In the case of $lookup, my only gripe is that it feels half-baked. If they decided to not support relations altogether by not creating $lookup in the first place then I’d respect their decision to uphold their philosophy (I’m not sure if they actually align with/have aligned with the “no relations” philosophy or if it’s just a misconception of the public).
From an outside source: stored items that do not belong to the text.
import Summits.Ventures.HodgeRepro2.T6MainM1C
import Summits.Ventures.HodgeRepro2.T6PeriodInput7
import Summits.Ventures.HodgeRepro2.T6A2WeilHostDatum

/-!
# T6MainM2Stmt — THE M2-FINAL STATEMENT (README §10.4 M2; the form of record of §10.4 as amended: the statement as a `Prop`,
the closed theorem inhabiting it in T6MainM2)

Cell pub-hodge-repro2, Tier 6 (README §10). Built by seat t6-p6 (gen 11) on the lead's word (STATUS l. 12079 (3) «BUILD IT»;
the SHAPE RULING l. 12137: on t6-p2's landed seam, no `P`, no `htie`); the lead's file, filed by t6-lead (g6), the lead's names and binder order.
Two files because the gate's lint caps proof files at 400 lines and the statement alone is ≈ 500 (the 170 lifted binders);
statement-only files may have 1000.

`HCCMOfPublished₂ : Prop` = «`HostAPI.HCCM.Statement` follows from the published displays and the M2 datum»: the nine
binders of `hccm_of_published_M1C` (T6MainM1C, p416362 — M1 (host) DECLARED, STATUS l. 12121) with its ONE (N) binder
`Hyp.PeriodNHostC` REPLACED by (a) THE N SIDE'S PARAMETERS, per Betti datum and corner product (TIER5 (N0.1)(b), (N0.2)
(q2)–(q5)): the choices `Choice`, their admissibility `Adm`, the surface datum `surf c = (S = S_ν, f = (f_i))` of each
choice (TIER4 §D, `SurfaceDatum`), the base embedding `τ₁` and the eigenline generators `e` with `e_mem` — six data binders,
nothing of the host fixes them; (b) THE AUTOMORPHIC DATUM `M : NAut3 C.F (NDatum.ofHostShadow …)` (T6NAut3, v3) over the
M2 period datum of record `NDatum.ofHostShadow` (T6A2WeilHostDatum, p416673): its `shadow c` IS W14's host shadow
`shadowOf … (surf c).S (surf c).hS (surf c).f …` (`NDatum.ofHostShadow_shadow`, rfl) — the close seam is discharged BY
CONSTRUCTION, no row condition; (c) the 170 binders of `periodInputN_of_published₇` (T6PeriodInput7.lean ll. 56–174; the
M2 object of record, M2 DECLARED v7, STATUS l. 12036), each lifted under `∀ Bd hB K [..] C` in v7's order with the same
names and comments at `M Bd hB K C` (v7's implicit `ιA` / `ιB` made explicit — data binders of a `Prop`), `M ↦ M Bd hB K C`,
every earlier binder `x ↦ x Bd hB K C` — generated mechanically from the accepted v7 bytes
(route/t6-p6-lean/checks/T6MainM2-gen_m2final.py), so no display is paraphrased. v7 is MODULO-DATUM (t6-ref-2's rider):
its binders hold at this datum as binders. Conclusion: `HostAPI.HCCM.Statement`, literally. No new display, no new
definition; count-neutral. §8(d): uses an L-value-free non-vanishing device: NO.
-/

noncomputable section

open CategoryTheory
open HostAPI.Carriers.AlgebraicGeometry.Motives HostAPI.Carriers.AlgebraicGeometry.HodgeTheory

namespace Summit.Ventures.HodgeRepro2.T6

open Summit.Ventures.HodgeRepro2.T6.Host Summit.Ventures.HodgeRepro2.T6.WeilInst
  Summit.Ventures.HodgeRepro2.T6.WeilAssembly Summit.Ventures.HodgeRepro2.T6.A1HostBridge
  Summit.Ventures.HodgeRepro2.T6.HostCoeff
open N5Skeleton
open scoped InnerProductSpace
import Summits.QuantumFields.YangMills.Theorems.BalabanUVNodesN06AtOpsYSectEStKnitRecordKE8X
import Literature.MathematicalPhysics.QuantumFieldTheory.Balaban1983to89.B9Thm32KnitRows1516ThresholdsY
import Summits.CriticalPhenomena.PercolationContinuityZ3.Theses.PercTorusSliceFilling
import Literature.Probability.Percolation.BondPercolationSymmetry
import Literature.Probability.Percolation.SlabCriticalityInputs
import Literature.Probability.LatticeModels.IsingTransport
import HarnessLib

/-!
# Crux `PercTorusSliceFilling.TorusNonProliferation` (stmt-CriticalPhenomena-5415), line `registered` (`birth`) — stub `stub_sfVolumeMean`

Helper file for the crux skeleton `Cruxes/TorusNonProliferation/Lines/birth.lean`
(lead prover-line-stmt-CriticalPhenomena-5415). Proves exactly the registered stub signature
`stub_sfVolumeMean`; lands with `--supports stmt-CriticalPhenomena-5415`.

## The statement (first moment of the total slice-filling volume on the torus)

On the discrete torus `T_n = (ℤ/nℤ)³` (`torusGraph 3 n`, `n ≥ 1`) call a set of sites `S`
*slice-filling* (sf) if in some direction `i` it meets every slice `{y | y i = t}`, `t : ZMod n`.
For Bernoulli bond percolation `P_{T_n,p}` at ANY density `p`, the total slice-filling volume
`V_sf(ω) = #{x : C_ω(x) sf}` has mean
`E_{T_n,p}[V_sf] = n³ · P_{T_n,p}(C(0) sf)`.

## The argument (transitivity of the torus measure)

* `V_sf = Σ_x 1{C(x) sf}` over the finite vertex set, so by linearity
  `E V_sf = Σ_x P(C(x) sf)` (`integral_ncard_setOf_eq_sum`; every event of the finite
  configuration space `Set (Sym2 T_n)` is measurable).
* For every `x`, the translation `y ↦ y + x` is an automorphism of `torusGraph 3 n`
  (`torusGraph_adj_add_right`, IsingTransport.lean), `bondPercolation` is invariant under the
  induced relabelling of configurations (`bondPercolation_real_preimage_relabel_iso`,
  BondPercolationSymmetry.lean), open clusters are transported (`C_{ω + x}(x) = C_ω(0) + x`,
  `openCluster_relabel`, SlabCriticalityInputs.lean) and slice-filling is invariant under
  translation (`t ↦ t - x i` permutes `ZMod n`, `sliceFilling_image_add_iff`); hence
  `P(C(x) sf) = P(C(0) sf)` (`measureReal_sliceFilling_eq_zero`).
* `#T_n = n³` (`ZMod.card`).

No named facts are used. Tree API: `bondPercolation_real_preimage_relabel_iso`,
`BondConfig.relabel`, `sym2Equiv` (BondPercolationSymmetry.lean), `openCluster_relabel`
(SlabCriticalityInputs.lean), `torusGraph_adj_add_right` (IsingTransport.lean). Mathlib API:
`integral_finsetSum`, `integral_indicator_one`, `Finset.natCast_card_filter`, `ZMod.card`.
-/

noncomputable section

namespace Summit.CriticalPhenomena.PercolationContinuityZ3.Theorems.PercTorusSliceFillingTorusNonProliferation

open MeasureTheory Set
open Literature.Probability.Percolation Literature.Probability.LatticeModels

/-! ### Counting: the integral of a random cardinality is a sum of probabilities -/

/-- **Linearity of expectation for a random finite set.** On a finite-measure space, for events
`{ω | P ω x}` indexed by a finite type, `∫ #{x | P ω x} dμ = Σ_x μ {ω | P ω x}`
(`#{x | P ω x} = Σ_x 1{P ω x}` pointwise, then `integral_finsetSum` and
`integral_indicator_one`). -/
theorem integral_ncard_setOf_eq_sum {Ω V : Type*} [MeasurableSpace Ω] [Fintype V]
    (μ : Measure Ω) [IsFiniteMeasure μ] (P : Ω → V → Prop)
    (hP : ∀ x, MeasurableSet {ω | P ω x}) :
    ∫ ω, (Set.ncard {x | P ω x} : ℝ) ∂μ = ∑ x, μ.real {ω | P ω x} := by
  classical
  have h1 : ∀ ω, (Set.ncard {x | P ω x} : ℝ) =
      ∑ x, ({ω' | P ω' x} : Set Ω).indicator (1 : Ω → ℝ) ω := by
    intro ω
    have hset : {x | P ω x} = ↑(Finset.univ.filter fun x => P ω x) := by
      ext x
      simp
    rw [hset, Set.ncard_coe_finset, Finset.natCast_card_filter]
    refine Finset.sum_congr rfl fun x _ => ?_
    by_cases hx : P ω x <;> simp [hx]
  simp_rw [h1]
  have hint : ∀ x ∈ (Finset.univ : Finset V),
      Integrable (fun ω => ({ω' | P ω' x} : Set Ω).indicator (1 : Ω → ℝ) ω) μ :=
    fun x _ => (integrable_const (1 : ℝ)).indicator (hP x)
  rw [integral_finsetSum _ hint]
  exact Finset.sum_congr rfl fun x _ => integral_indicator_one (hP x)

/-! ### The torus: translations and slice-filling -/

/-- Slice-filling is translation invariant: `S + a` meets every slice `{y i = t}` in some
direction `i` iff `S` does (`t ↦ t - a i` permutes `ZMod L`). -/
theorem sliceFilling_image_add_iff {d L : ℕ} (a : TorusSite d L) (S : Set (TorusSite d L)) :
    (∃ i : Fin d, ∀ t : ZMod L, ∃ y ∈ (fun y => y + a) '' S, y i = t) ↔
      ∃ i : Fin d, ∀ t : ZMod L, ∃ y ∈ S, y i = t := by
  refine exists_congr fun i => ⟨fun h t => ?_, fun h t => ?_⟩
  · obtain ⟨_, ⟨y, hy, rfl⟩, hyt⟩ := h (t + a i)
    exact ⟨y, hy, by simpa using hyt⟩
  · obtain ⟨y, hy, hyt⟩ := h (t - a i)
    exact ⟨y + a, Set.mem_image_of_mem _ hy, by rw [Pi.add_apply, hyt, sub_add_cancel]⟩

/-- The slice-filling event of the cluster of `x` pulls back, under relabelling by the
translation `y ↦ y + x`, to the slice-filling event of the cluster of the origin. -/
theorem preimage_relabel_addRight_sliceFilling (n : ℕ) (x : TorusSite 3 n) :
    BondConfig.relabel (sym2Equiv (Equiv.addRight x)) ⁻¹'
        {ω | ∃ i : Fin 3, ∀ t : ZMod n, ∃ y ∈ openCluster ω x, y i = t} =
      {ω | ∃ i : Fin 3, ∀ t : ZMod n, ∃ y ∈ openCluster ω (0 : TorusSite 3 n), y i = t} := by
  ext ω
  simp only [Set.mem_preimage, Set.mem_setOf_eq]
  have h := openCluster_relabel (Equiv.addRight x) ω 0
  simp only [Equiv.coe_addRight, zero_add] at h
  rw [h]
  exact sliceFilling_image_add_iff x _

/-- **Transitivity of the torus measure on the slice-filling event**: for every `p`, `n` and
`x ∈ T_n`, `P_{T_n,p}(C(x) sf) = P_{T_n,p}(C(0) sf)` (invariance of `bondPercolation` under the
graph automorphism `y ↦ y + x`, `bondPercolation_real_preimage_relabel_iso`). -/
theorem measureReal_sliceFilling_eq_zero (p : unitInterval) (n : ℕ) (x : TorusSite 3 n) :
    (bondPercolation (torusGraph 3 n) p).real
        {ω | ∃ i : Fin 3, ∀ t : ZMod n, ∃ y ∈ openCluster ω x, y i = t} =
      (bondPercolation (torusGraph 3 n) p).real
        {ω | ∃ i : Fin 3, ∀ t : ZMod n, ∃ y ∈ openCluster ω (0 : TorusSite 3 n), y i = t} := by
  rw [← preimage_relabel_addRight_sliceFilling n x]
  exact (bondPercolation_real_preimage_relabel_iso (G := torusGraph 3 n) (G' := torusGraph 3 n)
    { toEquiv := Equiv.addRight x, map_rel_iff' := fun {a b} => torusGraph_adj_add_right x a b }
    p _).symm

/-! ### The stub -/

/-- **stub_sfVolumeMean (first moment of the total slice-filling volume; torus transitivity).**
For every `p` and every `n ≥ 1`, `E_{T_n,p}[#{x : C(x) slice-filling}] = n³ · P_{T_n,p}(C(0)
slice-filling)`: `#{x : C(x) sf} = Σ_x 1{C(x) sf}` (finite vertex set), linearity of the integral,
`P(C(x) sf) = P(C(0) sf)` for every `x` by translation invariance of `bondPercolation` on the
torus (`measureReal_sliceFilling_eq_zero`), and `#T_n = n³`. Exactly the registered stub
signature of the line `birth` of crux `TorusNonProliferation`. -/
theorem stub_sfVolumeMean :
    ∀ (p : unitInterval) (n : ℕ), 1 ≤ n →
      ∫ ω, (Set.ncard {x : TorusSite 3 n |
          ∃ i : Fin 3, ∀ t : ZMod n, ∃ y ∈ openCluster ω x, y i = t} : ℝ)
        ∂(bondPercolation (torusGraph 3 n) p) =
      (n : ℝ) ^ 3 * (bondPercolation (torusGraph 3 n) p).real
        {ω | ∃ i : Fin 3, ∀ t : ZMod n, ∃ y ∈ openCluster ω (0 : TorusSite 3 n), y i = t} := by
  classical
  intro p n hn
  haveI : NeZero n := ⟨by omega⟩
  have hcard : Fintype.card (TorusSite 3 n) = n ^ 3 := by
    simp [ZMod.card, Finset.prod_const]
  refine (integral_ncard_setOf_eq_sum (bondPercolation (torusGraph 3 n) p)
    (fun ω (x : TorusSite 3 n) => ∃ i : Fin 3, ∀ t : ZMod n, ∃ y ∈ openCluster ω x, y i = t)
    fun _ => MeasurableSet.of_discrete).trans ?_
  rw [Finset.sum_congr rfl fun x _ => measureReal_sliceFilling_eq_zero p n x, Finset.sum_const,
    Finset.card_univ, nsmul_eq_mul, hcard]
  push_cast
  rfl

end Summit.CriticalPhenomena.PercolationContinuityZ3.Theorems.PercTorusSliceFillingTorusNonProliferation

end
Or, if they’ve stated (semi-)publically that $lookup is supposed to be an initial implementation then I’d also be ok with that.

Since this thread has gone stale I’ll just leave a last remake.

The answer to my question is, no!

There is nothing intrinsically different in a document store compared to an RDBMS in terms of their primitive operations and architecture. Mongo doesn’t implement a typical joining algorithm because they simply don’t want to, for reasons only known to them, which is completely ok.

RDBMS’ with native JSON support can query data like Mongo and they can index JSON fields, there is no conflict in architecture.

I’m not sure where or how these misconceptions about document stores came about but they’re here.

We have been in Mongo local Tel Aviv, they promised to call back to us with their sales and engineering team and they never called. That’s why you won’t probably never have robust and professional lookups/joins or what ever you name it in MongoDB.
Currently it’s slow, it’s lack of features and it seems that they are lazy enough to fix.